Operators can diagnose gas interference, fluid pound severity and many other operating conditions using a dynamometer, which plots rod tension versus displacement measurements at the surface and downhole at the pump. The shape of an ideal downhole graph, called a dynamometer card, is rectangular and indicative of a full pump. Deviations from the ideal shape indicate performance issues, such as gas interference, system leaks, stuck pumps, parted rods and many other anomalies that can be identified and corrected automatically or through manual intervention.

Optimization

Two types of systems are available for improving pump efficiency and protecting the pumping system: pumpoff controllers and variable speed drives (VSDs). When the dynamometer values indicate gas interference, pumpoff controllers can be programmed to turn off the surface unit for a set period, calculated to allow enough time for fluid to migrate through the reservoir and into the wellbore. This method is less complex and less costly than using VSDs but it is effective only in areas where operators have sufficient production history to obtain accurate estimates of how long to shut down the unit.

Based on dynamometer measurements, a VSD reduces the pump speed instead of turning the pump off. This allows time for the pumps to become clear of gas or for liquid levels in the wellbore to rise without having to shut down. Use of VSDs is particularly effective in very-low-permeability formations and shales, where the time required for oil to migrate into the induced fractures and into the wellbore can be difficult to predict even across a single field.

Common for a Reason

Because they are relatively inexpensive to install and operate and have a relatively long life, rod pumping systems are the most common form of artificial lift in use today. They are simple machines that have a long and well-documented history in the industry and they can be easily adjusted to meet changing well or field conditions.

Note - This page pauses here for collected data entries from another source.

/-- ★ `J1t2Full ↦ θ⁴·Σ_{T′} t2` (the auto-generated full sum of part 4a equals the reduced pair polynomial's named value;
the largest identity, 113 monomials; uses `G12 = G21`). -/
theorem eval_J1t2Full (hL : 12 ≤ L) (hΔ0 : 0 ≤ Δ) (hΔ1 : Δ < 1) (hf : IsGroundTwoMagnon L Δ lam2 f) (hlam : 0 < lam2)
    (h2 : 2 * lam2 < eps1 L) (hu : 0 < cS L Δ lam2 f * Gzero L lam2) :
    (J1t2Full 3).eval (xTrue L Δ lam2 f (Δ * f (K1 L)))
      = ((2 * Real.pi / L) ^ 2) ^ 2 * ∑ k ∈ torPrime L, (jD1 L Δ lam2 f k * jZ L Δ lam2 f k) := by
  rw [sum_torPrime_t2 L Δ lam2 f hlam (by linarith)]
  set X := xTrue L Δ lam2 f (Δ * f (K1 L)) with hXdef
  obtain ⟨dcs, ddd, hqq, hkP, hτ, hS1, hg1, hX0, hX1, hX4, hX5, hX7, hX9, hX10, hlam', heps, hπ2⟩ :=
    full_dictionary L Δ lam2 f hL hΔ0 hΔ1 hf hlam h2 hu X hXdef
  simp only [J1t2Full, rsum, cube, RExpr.eval, cst, vT, vPi2, vS2, vS3, vT10, vG21, vG12, vNu, vE1]
  push_cast
  rw [dcs, ddd, hqq, hkP, hτ, hS1, hg1, hX0, hX1, hX4, hX5, hX7, hX9, hX10]
  unfold PairCoef.red pcT2
  dsimp only
  rw [serJ_one, serJ_two, G12n_eq_G21n, hπ2, heps, hlam']
  ring

/-- ★ `J1t4Full ↦ θ⁴·Σ_{T′} t4` (the auto-generated full sum of part 4a equals the reduced pair polynomial's named value). -/
theorem eval_J1t4Full (hL : 12 ≤ L) (hΔ0 : 0 ≤ Δ) (hΔ1 : Δ < 1) (hf : IsGroundTwoMagnon L Δ lam2 f) (hlam : 0 < lam2)
    (h2 : 2 * lam2 < eps1 L) (hu : 0 < cS L Δ lam2 f * Gzero L lam2) :
    (J1t4Full 3).eval (xTrue L Δ lam2 f (Δ * f (K1 L)))
      = ((2 * Real.pi / L) ^ 2) ^ 2 * ∑ k ∈ torPrime L, (MK L Δ lam2 f k * kapP L Δ lam2 f * gres L lam2 (k + K1 L)) := by
  rw [sum_torPrime_t4 L Δ lam2 f hlam (by linarith)]
  set X := xTrue L Δ lam2 f (Δ * f (K1 L)) with hXdef
  obtain ⟨dcs, ddd, hqq, hkP, hτ, hS1, hg1, hX0, hX1, hX4, hX5, hX7, hX9, hX10, hlam', heps, hπ2⟩ :=
    full_dictionary L Δ lam2 f hL hΔ0 hΔ1 hf hlam h2 hu X hXdef
  simp only [J1t4Full, rsum, cube, RExpr.eval, cst, vT, vPi2, vT10, vG21, vNu, vE1]
  push_cast
  rw [dcs, ddd, hqq, hkP, hS1, hg1, hX0, hX1, hX7, hX9]
  unfold PairCoef.red pcT4
  dsimp only
  rw [serJ_one, serJ_two, hπ2, heps, hlam']
  ring

/-- ★ `J1t5Full ↦ θ⁴·Σ_{T′} t5` (the auto-generated full sum of part 4a equals the reduced pair polynomial's named value). -/
theorem eval_J1t5Full (hL : 12 ≤ L) (hΔ0 : 0 ≤ Δ) (hΔ1 : Δ < 1) (hf : IsGroundTwoMagnon L Δ lam2 f) (hlam : 0 < lam2)
    (h2 : 2 * lam2 < eps1 L) (hu : 0 < cS L Δ lam2 f * Gzero L lam2) :
    (J1t5Full 3).eval (xTrue L Δ lam2 f (Δ * f (K1 L)))
      = ((2 * Real.pi / L) ^ 2) ^ 2 * ∑ k ∈ torPrime L, (YP2 L Δ lam2 f k * acZ L Δ lam2 f (k + K1 L)) := by
  rw [sum_torPrime_t5 L Δ lam2 f hlam (by linarith)]
  set X := xTrue L Δ lam2 f (Δ * f (K1 L)) with hXdef
  obtain ⟨dcs, ddd, hqq, hkP, hτ, hS1, hg1, hX0, hX1, hX4, hX5, hX7, hX9, hX10, hlam', heps, hπ2⟩ :=
    full_dictionary L Δ lam2 f hL hΔ0 hΔ1 hf hlam h2 hu X hXdef
  simp only [J1t5Full, rsum, cube, RExpr.eval, cst, vT, vPi2, vS2, vT10, vG21, vNu, vE1]
  push_cast
  rw [dcs, ddd, hqq, hkP, hτ, hS1, hg1, hX0, hX1, hX4, hX7, hX9]
  unfold PairCoef.red pcT5
  dsimp only
  rw [serJ_one, serJ_two, hπ2, heps, hlam']
  ring

/-! ## The AT-pair polynomials -/

/-- ★ `J1o0At q ↦ θ⁴·(o0 summand at k = toTor q)` for a pair `(q, q + x̂)` of grid points. -/
theorem eval_J1o0At (hL : 12 ≤ L) (hΔ0 : 0 ≤ Δ) (hΔ1 : Δ < 1) (hf : IsGroundTwoMagnon L Δ lam2 f) (hlam : 0 < lam2)
    (h2 : 2 * lam2 < eps1 L) (hu : 0 < cS L Δ lam2 f * Gzero L lam2) {q : ℤ × ℤ} (hq : q ∈ gridPts 3)
    (hq' : (q.1 + 1, q.2) ∈ gridPts 3) :
    let k := B1.toTor L q
    (J1o0At 3 q).eval (xTrue L Δ lam2 f (Δ * f (K1 L))) = ((2 * Real.pi / L) ^ 2) ^ 2 * (RK L Δ lam2 f k * (cK L Δ lam2 f k + cK L Δ lam2 f (k + K1 L)) + MK L Δ lam2 f k * cK L Δ lam2 f (k + K1 L)) := by
  intro k
  set X := xTrue L Δ lam2 f (Δ * f (K1 L)) with hXdef
  obtain ⟨dcs, ddd, hqq, hkP, hτ, hS1, hg1, hX0, hX1, hX4, hX5, hX7, hX9, hX10, hlam', heps, hπ2⟩ :=
    full_dictionary L Δ lam2 f hL hΔ0 hΔ1 hf hlam h2 hu X hXdef
  obtain ⟨hG, hG', hEk, hEk'⟩ := pair_dictionary L Δ lam2 f hL hlam h2 hq hq' X hXdef
  simp only [J1o0At, rsum, cube, RExpr.eval, cst, vT, vE1]
  push_cast
  rw [dcs, ddd, hqq, hX0, hG, hG']
  unfold RK MK cK betaK EK
  rw [hEk, hEk', heps, hlam']
  ring

/-- ★ `J1t1At q ↦ θ⁴·(t1 summand at k = toTor q)` for a pair `(q, q + x̂)` of grid points. -/
theorem eval_J1t1At (hL : 12 ≤ L) (hΔ0 : 0 ≤ Δ) (hΔ1 : Δ < 1) (hf : IsGroundTwoMagnon L Δ lam2 f) (hlam : 0 < lam2)
    (h2 : 2 * lam2 < eps1 L) (hu : 0 < cS L Δ lam2 f * Gzero L lam2) {q : ℤ × ℤ} (hq : q ∈ gridPts 3)
    (hq' : (q.1 + 1, q.2) ∈ gridPts 3) :
    let k := B1.toTor L q
    (J1t1At 3 q).eval (xTrue L Δ lam2 f (Δ * f (K1 L))) = ((2 * Real.pi / L) ^ 2) ^ 2 * (jRabs L Δ lam2 f k * kapP L Δ lam2 f * (gres L lam2 k + gres L lam2 (k + K1 L))) := by
  intro k
  set X := xTrue L Δ lam2 f (Δ * f (K1 L)) with hXdef
  obtain ⟨dcs, ddd, hqq, hkP, hτ, hS1, hg1, hX0, hX1, hX4, hX5, hX7, hX9, hX10, hlam', heps, hπ2⟩ :=
    full_dictionary L Δ lam2 f hL hΔ0 hΔ1 hf hlam h2 hu X hXdef
  obtain ⟨hG, hG', hEk, hEk'⟩ := pair_dictionary L Δ lam2 f hL hlam h2 hq hq' X hXdef
  simp only [J1t1At, rsum, RExpr.eval, cst, vT, vE1]
  push_cast
  rw [dcs, ddd, hqq, hkP, hX0, hG, hG']
  unfold jRabs betaK EK
  rw [hEk, hEk', heps, hlam']
  ring

/-- ★ `J1t2At q ↦ θ⁴·(t2 summand at k = toTor q)` for a pair `(q, q + x̂)` of grid points. -/
theorem eval_J1t2At (hL : 12 ≤ L) (hΔ0 : 0 ≤ Δ) (hΔ1 : Δ < 1) (hf : IsGroundTwoMagnon L Δ lam2 f) (hlam : 0 < lam2)
    (h2 : 2 * lam2 < eps1 L) (hu : 0 < cS L Δ lam2 f * Gzero L lam2) {q : ℤ × ℤ} (hq : q ∈ gridPts 3)
    (hq' : (q.1 + 1, q.2) ∈ gridPts 3) :
    let k := B1.toTor L q
    (J1t2At 3 q).eval (xTrue L Δ lam2 f (Δ * f (K1 L))) = ((2 * Real.pi / L) ^ 2) ^ 2 * (jD1 L Δ lam2 f k * jZ L Δ lam2 f k) := by
  intro k
  set X := xTrue L Δ lam2 f (Δ * f (K1 L)) with hXdef
  obtain ⟨dcs, ddd, hqq, hkP, hτ, hS1, hg1, hX0, hX1, hX4, hX5, hX7, hX9, hX10, hlam', heps, hπ2⟩ :=
    full_dictionary L Δ lam2 f hL hΔ0 hΔ1 hf hlam h2 hu X hXdef
  obtain ⟨hG, hG', hEk, hEk'⟩ := pair_dictionary L Δ lam2 f hL hlam h2 hq hq' X hXdef
  simp only [J1t2At, rsum, cube, RExpr.eval, cst, vT]
  push_cast
  rw [dcs, ddd, hqq, hkP, hτ, hX0, hG, hG']
  unfold jD1 jZ betaK EK
  dsimp only
  rw [hEk, hEk', hlam']
  ring

/-- ★ `J1t4At q ↦ θ⁴·(t4 summand at k = toTor q)` for a pair `(q, q + x̂)` of grid points. -/
theorem eval_J1t4At (hL : 12 ≤ L) (hΔ0 : 0 ≤ Δ) (hΔ1 : Δ < 1) (hf : IsGroundTwoMagnon L Δ lam2 f) (hlam : 0 < lam2)
    (h2 : 2 * lam2 < eps1 L) (hu : 0 < cS L Δ lam2 f * Gzero L lam2) {q : ℤ × ℤ} (hq : q ∈ gridPts 3)
    (hq' : (q.1 + 1, q.2) ∈ gridPts 3) :
    let k := B1.toTor L q
    (J1t4At 3 q).eval (xTrue L Δ lam2 f (Δ * f (K1 L))) = ((2 * Real.pi / L) ^ 2) ^ 2 * (MK L Δ lam2 f k * kapP L Δ lam2 f * gres L lam2 (k + K1 L)) := by
  intro k
  set X := xTrue L Δ lam2 f (Δ * f (K1 L)) with hXdef
  obtain ⟨dcs, ddd, hqq, hkP, hτ, hS1, hg1, hX0, hX1, hX4, hX5, hX7, hX9, hX10, hlam', heps, hπ2⟩ :=
    full_dictionary L Δ lam2 f hL hΔ0 hΔ1 hf hlam h2 hu X hXdef
  obtain ⟨hG, hG', hEk, hEk'⟩ := pair_dictionary L Δ lam2 f hL hlam h2 hq hq' X hXdef
  simp only [J1t4At, rsum, RExpr.eval, cst, vT]
  push_cast
  rw [dcs, ddd, hqq, hkP, hX0, hG, hG']
  unfold MK betaK EK
  rw [hEk, hlam']
  ring

/-- ★ `J1t5At q ↦ θ⁴·(t5 summand at k = toTor q)` for a pair `(q, q + x̂)` of grid points. -/
theorem eval_J1t5At (hL : 12 ≤ L) (hΔ0 : 0 ≤ Δ) (hΔ1 : Δ < 1) (hf : IsGroundTwoMagnon L Δ lam2 f) (hlam : 0 < lam2)
    (h2 : 2 * lam2 < eps1 L) (hu : 0 < cS L Δ lam2 f * Gzero L lam2) {q : ℤ × ℤ} (hq : q ∈ gridPts 3)
    (hq' : (q.1 + 1, q.2) ∈ gridPts 3) :
    let k := B1.toTor L q
    (J1t5At 3 q).eval (xTrue L Δ lam2 f (Δ * f (K1 L))) = ((2 * Real.pi / L) ^ 2) ^ 2 * (YP2 L Δ lam2 f k * acZ L Δ lam2 f (k + K1 L)) := by
  intro k
  set X := xTrue L Δ lam2 f (Δ * f (K1 L)) with hXdef
  obtain ⟨dcs, ddd, hqq, hkP, hτ, hS1, hg1, hX0, hX1, hX4, hX5, hX7, hX9, hX10, hlam', heps, hπ2⟩ :=
    full_dictionary L Δ lam2 f hL hΔ0 hΔ1 hf hlam h2 hu X hXdef
  obtain ⟨hG, hG', hEk, hEk'⟩ := pair_dictionary L Δ lam2 f hL hlam h2 hq hq' X hXdef
  simp only [J1t5At, rsum, cube, RExpr.eval, cst, vT]
  push_cast
  rw [dcs, ddd, hqq, hkP, hτ, hX0, hG, hG']
  unfold YP2 acZ betaK EK
  dsimp only
  rw [hEk, hlam']
  ring

end Summit.HubbardSuperconductivity.HubbardSuperconductivity.Theorems.AnisotropyChord.Transfer.Fibre3.L2.N1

The use of rod pumps is likely to increase as the industry continues to expand its involvement in shale formations and other unconventional plays, which require operators to use high numbers of relatively low-flow-rate wells to exploit each field. Initial high pressures and high production volumes from these hydraulically fractured horizontal wells are quickly followed by low bottomhole pressures and steep production decline rates; production is possible only through the use of artificial lift systems, of which rod pumps are the most efficient at these low rates.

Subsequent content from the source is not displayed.